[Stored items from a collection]
= Beginning of Section =
import Mathlib.Algebra.Lie.Basic
import Mathlib.RingTheory.Nilpotent.Exp
import Mathlib.Algebra.Module.Submodule.Basic
import Mathlib.Data.Real.Basic
import Mathlib.Algebra.Algebra.Rat
import Mathlib.Algebra.BigOperators.NatAntidiagonal
import Mathlib.Logic.Function.Iterate
import HarnessLib

/-!
# Truncated formal Lie series: `L[ε]/(ε^{n+1})` and the canonical transformations `e^{ε^p ad u}`

`Literature/Algebra/Lie/` — the algebra behind the "formal change of variable"
`e^{εL_U} = ∑_k ε^k L_U^k / k!` of KAM-type perturbation theory, in the form used by
W. De Roeck, F. Huveneers, CPAM 68 (2015), arXiv:1305.5127, §3.3 ("The operators `Q` and `R` are
formal canonical transformations, inverse of each other. Therefore `L_H R = R L_{QH}`"), for an
arbitrary real Lie algebra `L` (there: smooth functions with the Poisson bracket).

## Contents (all proved; no named facts)

* `TruncSeries L n` — truncated formal power series `F = ∑_{k ≤ n} ε^k F_k` with coefficients in a
  real Lie algebra `L` (coefficients `F.coeff k`, zero for `k > n`), an `ℝ`-module; its
  MULTIPLICATION `F * G` IS THE TRUNCATED BRACKET `(F * G)_k = ∑_{i+j=k} ⁅F_i, G_j⁆` (`k ≤ n`),
  making it a (non-unital, non-associative) `ℚ`-algebra.
* `shiftAd p u` — the derivation `ε^p ad_u`: `(ε^p ad_u F)_k = ⁅u, F_{k-p}⁆`; it is a derivation of
  `*` (Jacobi in `L`) and nilpotent for `p ≥ 1` (`shiftAd_pow_eq_zero`).
* `expOp p u = e^{ε^p ad_u}` (Mathlib's `IsNilpotent.exp`), with: the coefficient formula
  `expOp_coeff` (`(e^{ε^p ad_u} F)_k = ∑_{j : jp ≤ k} (ad_u)^j F_{k-jp} / j!`), in particular
  `expOp_coeff_of_lt` and `expOp_coeff_self`; **multiplicativity**
  `expOp_mul : e^{D}(F * G) = e^{D} F * e^{D} G` (Mathlib's `Module.End.exp_mul_of_derivation`) and
  **inversion** `expOp_expOp_neg`, `expOp_neg_expOp` (`e^{ε^p ad_u} e^{ε^p ad_{-u}} = id`);
* `qOp u m = e^{ε^m ad u_m} ∘ ⋯ ∘ e^{ε ad u_1}` and `rOp u m = e^{-ε ad u_1} ∘ ⋯ ∘ e^{-ε^m ad u_m}`
  (the paper's `Q`, `R` truncated at order `n`): mutually inverse, multiplicative
  (`rOp_mul`, `qOp_rOp`, `rOp_qOp`), hence the **intertwining identity**
  `mul_rOp : H * rOp u m F = rOp u m (qOp u m H * F)` ("`L_H R = R L_{QH}`" at the truncated level);
* `eval ε F = ∑_{k ≤ n} ε^k F_k ∈ L` and the truncation remainder `lie_eval_eval_of_coeff_eq_zero`:
  if `H_k = 0` for `2 ≤ k` then `⁅eval ε H, eval ε F⁆ = eval ε (H * F) + ε^{n+1} ⁅H_1, F_n⁆`
  (the term `ε^{n₁+1} L_V (Rf)^{(n₁)}` of Proposition 1 (2) of the paper).

## Design notes

* `TruncSeries L n` is a `def` (not reducible) wrapping the submodule of `ℕ → L` of sequences
  vanishing beyond `n`; only the instances declared here apply to it. Its `ℚ`-module structure is
  the restriction of the `ℝ`-structure (`ratCast_smul_eq`), as needed by `IsNilpotent.exp`.
* The bracket is registered as `Mul` because Mathlib's exponential-of-a-derivation lemma is stated
  for `NonUnitalNonAssocRing`s; no associativity or Jacobi identity is claimed for `*`.
-/

noncomputable section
= End of Section =
_Assignment_: All lines from the line holding "lemma is stated" through the end of the records above need to be transcribed exactly, and no other text should appear.

_Your solution_:
* The bracket is registered as `Mul` because Mathlib's exponential-of-a-derivation lemma is stated
  for `NonUnitalNonAssocRing`s; no associativity or Jacobi identity is claimed for `*`.
-/

noncomputable section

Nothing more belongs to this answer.